Start of RAW DATA
import Literature.Probability.Percolation.QuadCrossingLowerSets
import Literature.Probability.Percolation.QuadCrossingRotationInvariance
import HarnessLib

/-!
# Schramm–Smirnov continuity of crossing events, uniformly on compact families of quads

Topic `Probability/Percolation`; proofs only. The discrete continuity estimate (5.1) of
O. Schramm, S. Smirnov, *On the scaling limits of planar percolation*, Ann. Probab. 39 (2011),
arXiv:1101.5820, §5 — in the tree the conclusion of `Quad.continuity_of_lemma_5_1`
(`QuadCrossingContinuityOfLemma51.lean`) and the hypothesis `hcont` of
`dkkmo_crossing_rotation_invariance_of_schrammSmirnov` (`QuadCrossingRotationInvarianceOfSS.lean`):
*for every quad `Q₀` and `ε > 0` there are quads `Q' < Q₀ < Q''` and `δ₀ > 0` with
`μ[Q' crossed inside the open edges of δℤ² ∧ Q'' not crossed] ≤ ε` for `0 < δ < δ₀`* — is a
POINTWISE statement in the quad. Consumers that move the quad continuously (all rotations
`e^{iβ} Q` of a fixed quad, `β ∈ [0, 2π]`, in the transfer argument for
`Literature.Probability.Percolation.dkkmo_crossing_rotation_invariance`; perturbation families
`Q₊(t) → Q₀`) need it UNIFORMLY: one `δ₀` for a whole compact family, and brackets `Q' < P' < Q''`
valid for all quads `P'` uniformly close to the members `P` of the family. Since `<`
(`Quad.StrictlyDominated`) is an open relation, this is a compactness argument (finite subcover +
Lebesgue number), carried out here once:

* `Quad.exists_finset_brackets_of_isCompact` — the abstract core: if every quad `Q₀` has a
  bracket `Q' < Q₀ < Q''` with a property `good Q' Q''`, then a compact set of quads is served by
  FINITELY many good brackets, each member `P` together with its whole `r`-ball for one `r > 0`;
* `Quad.setOf_crossed_and_not_crossed_mono` — the difference events are monotone in the bracket
  (`Q' ≤ P`, `P'' ≤ Q''` give `{P crossed ∧ P'' not} ⊆ {Q' crossed ∧ Q'' not}`);
* `Quad.continuity_uniform_of_isCompact`, `Quad.continuity_uniform_of_continuousOn` — (5.1)
  uniformly on a compact set of quads / along a continuous family over a compact parameter set:
  one `δ₀ > 0` and one `r > 0` such that every member `P` has a bracket `Q' < P' < Q''` for all
  `P'` with `dist P' P < r`, with `μ[Q' crossed ∧ Q'' not] ≤ ε` for all `0 < δ < δ₀`;
* `Quad.continuity_uniform_pair` — the form consumed by transfer arguments: for all quads
  `P', P''` in the `r`-ball of a member of the family, `μ[P' crossed ∧ P'' not crossed] ≤ ε` for
  `0 < δ < δ₀` (both lie strictly inside the member's bracket; monotonicity).

The measure `μ` on bond configurations is arbitrary (for critical bond percolation on `δℤ²`,
`μ = bondPercolation (zdGraph 2) half`, the hypothesis is literally `hcont`).

## References

* O. Schramm, S. Smirnov, Ann. Probab. 39 (2011) 1768–1814, arXiv:1101.5820, §1.3 (the order `<`
  on quads is open), §5, eq. (5.1). [SchrammSmirnov2011]
* H. Duminil-Copin, K. K. Kozlowski, D. Krachun, I. Manolescu, M. Oulamara, arXiv:2012.11672,
  Cor. 1.3 and §7.1 (uniformity in the rotation angle). [DKKMO2020Rotational]
-/

noncomputable section

open scoped unitInterval ENNReal
open Set Filter Metric
open _root_.MeasureTheory _root_.Topology
open Literature.Probability.LatticeModels

namespace Literature.Probability.Percolation

namespace QuadCrossing

namespace Quad

variable {D : Set ℂ}

/-! ### The abstract compactness step -/

/-- **Finitely many brackets serve a compact family, with room.** If every quad `Q₀` admits
quads `Q' < Q₀ < Q''` with `good Q' Q''`, then for every compact set `𝒦` of quads there are a
finite set `T` of good brackets and `r > 0` such that every `P ∈ 𝒦` has a bracket `(Q', Q'') ∈ T`
with `Q' < P' < Q''` for ALL quads `P'` with `dist P' P < r` (openness of `<`,
`isOpen_setOf_strictlyDominated_left/right`, a finite subcover and a Lebesgue number).
[cite: SchrammSmirnov2011, §1.3] -/
theorem exists_finset_brackets_of_isCompact {good : Quad D → Quad D → Prop}
    (h : ∀ Q₀ : Quad D, ∃ Q' Q'' : Quad D, StrictlyDominated Q' Q₀ ∧ StrictlyDominated Q₀ Q'' ∧ good Q' Q'')
    {𝒦 : Set (Quad D)} (h𝒦 : IsCompact 𝒦) :
    ∃ T : Finset (Quad D × Quad D), (∀ p ∈ T, good p.1 p.2) ∧ ∃ r : ℝ, 0 < r ∧
      ∀ P ∈ 𝒦, ∃ p ∈ T, ∀ P' : Quad D, dist P' P < r →
        StrictlyDominated p.1 P' ∧ StrictlyDominated P' p.2 := by
  classical
  choose Qm Qp hQm hQp hgood using h
  -- the open sets `U Q₀ = {P | Qm Q₀ < P < Qp Q₀}` cover everything
  set U : Quad D → Set (Quad D) := fun Q₀ => {P | StrictlyDominated (Qm Q₀) P ∧ StrictlyDominated P (Qp Q₀)}
    with hU
  have hUo : ∀ Q₀, IsOpen (U Q₀) := fun Q₀ =>
    (isOpen_setOf_strictlyDominated_right (Qm Q₀)).inter (isOpen_setOf_strictlyDominated_left (Qp Q₀))
  have hcover : 𝒦 ⊆ ⋃ Q₀, U Q₀ := fun P _ => mem_iUnion.2 ⟨P, hQm P, hQp P⟩
  obtain ⟨t, ht⟩ := h𝒦.elim_finite_subcover U hUo hcover
  -- Lebesgue number for the finite subcover
  have hcover' : 𝒦 ⊆ ⋃ i : t, U i.1 := by
    intro P hP
    obtain ⟨Q₀, hQ₀⟩ := mem_iUnion.1 (ht hP)
    obtain ⟨hQ₀t, hPU⟩ := mem_iUnion.1 hQ₀
    exact mem_iUnion.2 ⟨⟨Q₀, hQ₀t⟩, hPU⟩
  obtain ⟨r, hr, hleb⟩ := lebesgue_number_lemma_of_metric h𝒦 (fun i : t => hUo i.1) hcover'
  refine ⟨t.image fun Q₀ => (Qm Q₀, Qp Q₀), ?_, r, hr, fun P hP => ?_⟩
  · intro p hp
    obtain ⟨Q₀, -, rfl⟩ := Finset.mem_image.1 hp
    exact hgood Q₀
  · obtain ⟨i, hi⟩ := hleb P hP
    refine ⟨(Qm i.1, Qp i.1), Finset.mem_image.2 ⟨i.1, i.2, rfl⟩, fun P' hP' => ?_⟩
    exact hi (mem_ball.2 hP')

/-! ### Monotonicity of the difference events in the bracket -/

/-- The event "`Q` is crossed inside the open edges of `δℤ²`". [cite: SchrammSmirnov2011, §1.3] -/
theorem setOf_crossed_mono {Q P : Quad D} (h : Dominated Q P) (δ : ℝ) :
    {ω : BondConfig (Site 2) | ∃ K, P.IsCrossing K ∧ K ⊆ openEdgeUnion δ ω} ⊆
      {ω | ∃ K, Q.IsCrossing K ∧ K ⊆ openEdgeUnion δ ω} := by
  rintro ω ⟨K, hK, hKO⟩
  obtain ⟨K', hK'K, hK'⟩ := h K hK
  exact ⟨K', hK', hK'K.trans hKO⟩

/-- **Monotonicity of `{P crossed ∧ P'' not crossed}` in the bracket**: if `Q' ≤ P` and
`P'' ≤ Q''` then `{P crossed ∧ P'' not} ⊆ {Q' crossed ∧ Q'' not}`. [cite: SchrammSmirnov2011, §1.3] -/
theorem setOf_crossed_and_not_crossed_mono {Q' P P'' Q'' : Quad D} (h₁ : Dominated Q' P)
    (h₂ : Dominated P'' Q'') (δ : ℝ) :
    {ω : BondConfig (Site 2) | (∃ K, P.IsCrossing K ∧ K ⊆ openEdgeUnion δ ω) ∧
        ¬ ∃ K, P''.IsCrossing K ∧ K ⊆ openEdgeUnion δ ω} ⊆
      {ω | (∃ K, Q'.IsCrossing K ∧ K ⊆ openEdgeUnion δ ω) ∧
        ¬ ∃ K, Q''.IsCrossing K ∧ K ⊆ openEdgeUnion δ ω} := by
  rintro ω ⟨hP, hP''⟩
  exact ⟨setOf_crossed_mono h₁ δ hP, fun hQ'' => hP'' (setOf_crossed_mono h₂ δ hQ'')⟩

/-! ### (5.1) uniformly on compact families -/

variable {μ : Measure (BondConfig (Site 2))}

/-- **Schramm–Smirnov's (5.1), uniformly on a compact set of quads.** Assume the pointwise
estimate: every quad `Q₀` has a bracket `Q' < Q₀ < Q''` and `δ₀ > 0` with
`μ[Q' crossed ∧ Q'' not crossed] ≤ ε` for `0 < δ < δ₀`. Then for every compact set `𝒦` of quads
there are ONE `δ₀ > 0` and `r > 0` such that every `P ∈ 𝒦` has a bracket `Q' < P' < Q''` valid for
all quads `P'` with `dist P' P < r`, with `μ[Q' crossed ∧ Q'' not crossed] ≤ ε` for all
`0 < δ < δ₀`. [cite: SchrammSmirnov2011, eq. (5.1)] -/
theorem continuity_uniform_of_isCompact
    (hcont : ∀ (Q₀ : Quad D) (ε : ℝ≥0∞), 0 < ε →
      ∃ Q' Q'' : Quad D, StrictlyDominated Q' Q₀ ∧ StrictlyDominated Q₀ Q'' ∧
        ∃ δ₀ : ℝ, 0 < δ₀ ∧ ∀ δ : ℝ, 0 < δ → δ < δ₀ →
          μ {ω | (∃ K, Q'.IsCrossing K ∧ K ⊆ openEdgeUnion δ ω) ∧
            ¬ ∃ K, Q''.IsCrossing K ∧ K ⊆ openEdgeUnion δ ω} ≤ ε)
    {𝒦 : Set (Quad D)} (h𝒦 : IsCompact 𝒦) (ε : ℝ≥0∞) (hε : 0 < ε) :
    ∃ δ₀ : ℝ, 0 < δ₀ ∧ ∃ r : ℝ, 0 < r ∧ ∀ P ∈ 𝒦, ∃ Q' Q'' : Quad D,
      (∀ P' : Quad D, dist P' P < r → StrictlyDominated Q' P' ∧ StrictlyDominated P' Q'') ∧
      ∀ δ : ℝ, 0 < δ → δ < δ₀ →
        μ {ω | (∃ K, Q'.IsCrossing K ∧ K ⊆ openEdgeUnion δ ω) ∧
          ¬ ∃ K, Q''.IsCrossing K ∧ K ⊆ openEdgeUnion δ ω} ≤ ε := by
  classical
  -- the finite family of brackets
  obtain ⟨T, hTgood, r, hr, hT⟩ := exists_finset_brackets_of_isCompact
    (good := fun Q' Q'' => ∃ δ₀ : ℝ, 0 < δ₀ ∧ ∀ δ : ℝ, 0 < δ → δ < δ₀ →
      μ {ω | (∃ K, Q'.IsCrossing K ∧ K ⊆ openEdgeUnion δ ω) ∧
        ¬ ∃ K, Q''.IsCrossing K ∧ K ⊆ openEdgeUnion δ ω} ≤ ε)
    (fun Q₀ => hcont Q₀ ε hε) h𝒦
  -- one `δ₀` below all of theirs
  choose! d hd hbound using hTgood
  set δ₀ : ℝ := (insert 1 (T.image d)).min' (Finset.insert_nonempty _ _) with hδ₀
  have hδ₀pos : 0 < δ₀ := by
    rw [hδ₀, Finset.lt_min'_iff]
    intro x hx
    rcases Finset.mem_insert.1 hx with rfl | hx
    · exact one_pos
    · obtain ⟨p, hp, rfl⟩ := Finset.mem_image.1 hx
      exact hd p hp
  have hδ₀le : ∀ p ∈ T, δ₀ ≤ d p := fun p hp =>
    Finset.min'_le _ _ (Finset.mem_insert_of_mem (Finset.mem_image.2 ⟨p, hp, rfl⟩))
  refine ⟨δ₀, hδ₀pos, r, hr, fun P hP => ?_⟩
  obtain ⟨p, hpT, hp⟩ := hT P hP
  exact ⟨p.1, p.2, hp, fun δ hδ hδlt => hbound p hpT δ hδ (hδlt.trans_le (hδ₀le p hpT))⟩

/-- **(5.1) uniformly along a continuous family of quads over a compact parameter set** (e.g. all
rotations `β ↦ e^{iβ} Q`, `β ∈ [0, 2π]`, of one quad). [cite: SchrammSmirnov2011, eq. (5.1)] -/
theorem continuity_uniform_of_continuousOn
    (hcont : ∀ (Q₀ : Quad D) (ε : ℝ≥0∞), 0 < ε →
      ∃ Q' Q'' : Quad D, StrictlyDominated Q' Q₀ ∧ StrictlyDominated Q₀ Q'' ∧
        ∃ δ₀ : ℝ, 0 < δ₀ ∧ ∀ δ : ℝ, 0 < δ → δ < δ₀ →
          μ {ω | (∃ K, Q'.IsCrossing K ∧ K ⊆ openEdgeUnion δ ω) ∧
            ¬ ∃ K, Q''.IsCrossing K ∧ K ⊆ openEdgeUnion δ ω} ≤ ε)
    {ι : Type*} [TopologicalSpace ι] {S : Set ι} (hS : IsCompact S) {q : ι → Quad D}
    (hq : ContinuousOn q S) (ε : ℝ≥0∞) (hε : 0 < ε) :
    ∃ δ₀ : ℝ, 0 < δ₀ ∧ ∃ r : ℝ, 0 < r ∧ ∀ i ∈ S, ∃ Q' Q'' : Quad D,
      (∀ P' : Quad D, dist P' (q i) < r → StrictlyDominated Q' P' ∧ StrictlyDominated P' Q'') ∧
      ∀ δ : ℝ, 0 < δ → δ < δ₀ →
        μ {ω | (∃ K, Q'.IsCrossing K ∧ K ⊆ openEdgeUnion δ ω) ∧
          ¬ ∃ K, Q''.IsCrossing K ∧ K ⊆ openEdgeUnion δ ω} ≤ ε := by
  obtain ⟨δ₀, hδ₀, r, hr, h⟩ := continuity_uniform_of_isCompact hcont (hS.image_of_continuousOn hq) ε hε
  exact ⟨δ₀, hδ₀, r, hr, fun i hi => h (q i) ⟨i, hi, rfl⟩⟩

/-- **The uniform estimate read on arbitrary pairs inside the brackets**: with `δ₀, r` as in
`continuity_uniform_of_isCompact`, for every member `P ∈ 𝒦`, all quads `P', P''` in the `r`-ball
of `P` satisfy `μ[P' crossed ∧ P'' not crossed] ≤ ε` for `0 < δ < δ₀` — no order between `P'`
and `P''` is required, since both lie strictly between the two ends of the bracket of `P`.
This is the form used to compare a moving quad with its perturbations (`P' = e^{iβ} Q`,
`P'' = e^{iβ} Q₊(t)`, `t` small, uniformly in `β`). [cite: SchrammSmirnov2011, eq. (5.1)] -/
theorem continuity_uniform_pair
    (hcont : ∀ (Q₀ : Quad D) (ε : ℝ≥0∞), 0 < ε →
      ∃ Q' Q'' : Quad D, StrictlyDominated Q' Q₀ ∧ StrictlyDominated Q₀ Q'' ∧
        ∃ δ₀ : ℝ, 0 < δ₀ ∧ ∀ δ : ℝ, 0 < δ → δ < δ₀ →
          μ {ω | (∃ K, Q'.IsCrossing K ∧ K ⊆ openEdgeUnion δ ω) ∧
            ¬ ∃ K, Q''.IsCrossing K ∧ K ⊆ openEdgeUnion δ ω} ≤ ε)
    {𝒦 : Set (Quad D)} (h𝒦 : IsCompact 𝒦) (ε : ℝ≥0∞) (hε : 0 < ε) :
    ∃ δ₀ : ℝ, 0 < δ₀ ∧ ∃ r : ℝ, 0 < r ∧ ∀ P ∈ 𝒦, ∀ P' P'' : Quad D,
      dist P' P < r → dist P'' P < r → ∀ δ : ℝ, 0 < δ → δ < δ₀ →
        μ {ω | (∃ K, P'.IsCrossing K ∧ K ⊆ openEdgeUnion δ ω) ∧
          ¬ ∃ K, P''.IsCrossing K ∧ K ⊆ openEdgeUnion δ ω} ≤ ε := by
  obtain ⟨δ₀, hδ₀, r, hr, h⟩ := continuity_uniform_of_isCompact hcont h𝒦 ε hε
  refine ⟨δ₀, hδ₀, r, hr, fun P hP P' P'' hP' hP'' δ hδ hδlt => ?_⟩
  obtain ⟨Q', Q'', hbr, hbound⟩ := h P hP
  exact (measure_mono (setOf_crossed_and_not_crossed_mono (hbr P' hP').1.dominated
    (hbr P'' hP'').2.dominated δ)).trans (hbound δ hδ hδlt)

end Quad

end QuadCrossing

end Literature.Probability.Percolation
End of RAW DATA
• EXERCISE INSTRUCTIONS:
Using the entries above, output exactly the lines between the line holding "uniformly on a compact set of quads /" and the line holding "## References", end lines included, and nothing more.

• SOLUTION FOR THIS EXERCISE:
  uniformly on a compact set of quads / along a continuous family over a compact parameter set:
  one `δ₀ > 0` and one `r > 0` such that every member `P` has a bracket `Q' < P' < Q''` for all
  `P'` with `dist P' P < r`, with `μ[Q' crossed ∧ Q'' not] ≤ ε` for all `0 < δ < δ₀`;
* `Quad.continuity_uniform_pair` — the form consumed by transfer arguments: for all quads
  `P', P''` in the `r`-ball of a member of the family, `μ[P' crossed ∧ P'' not crossed] ≤ ε` for
  `0 < δ < δ₀` (both lie strictly inside the member's bracket; monotonicity).

The measure `μ` on bond configurations is arbitrary (for critical bond percolation on `δℤ²`,
`μ = bondPercolation (zdGraph 2) half`, the hypothesis is literally `hcont`).

## References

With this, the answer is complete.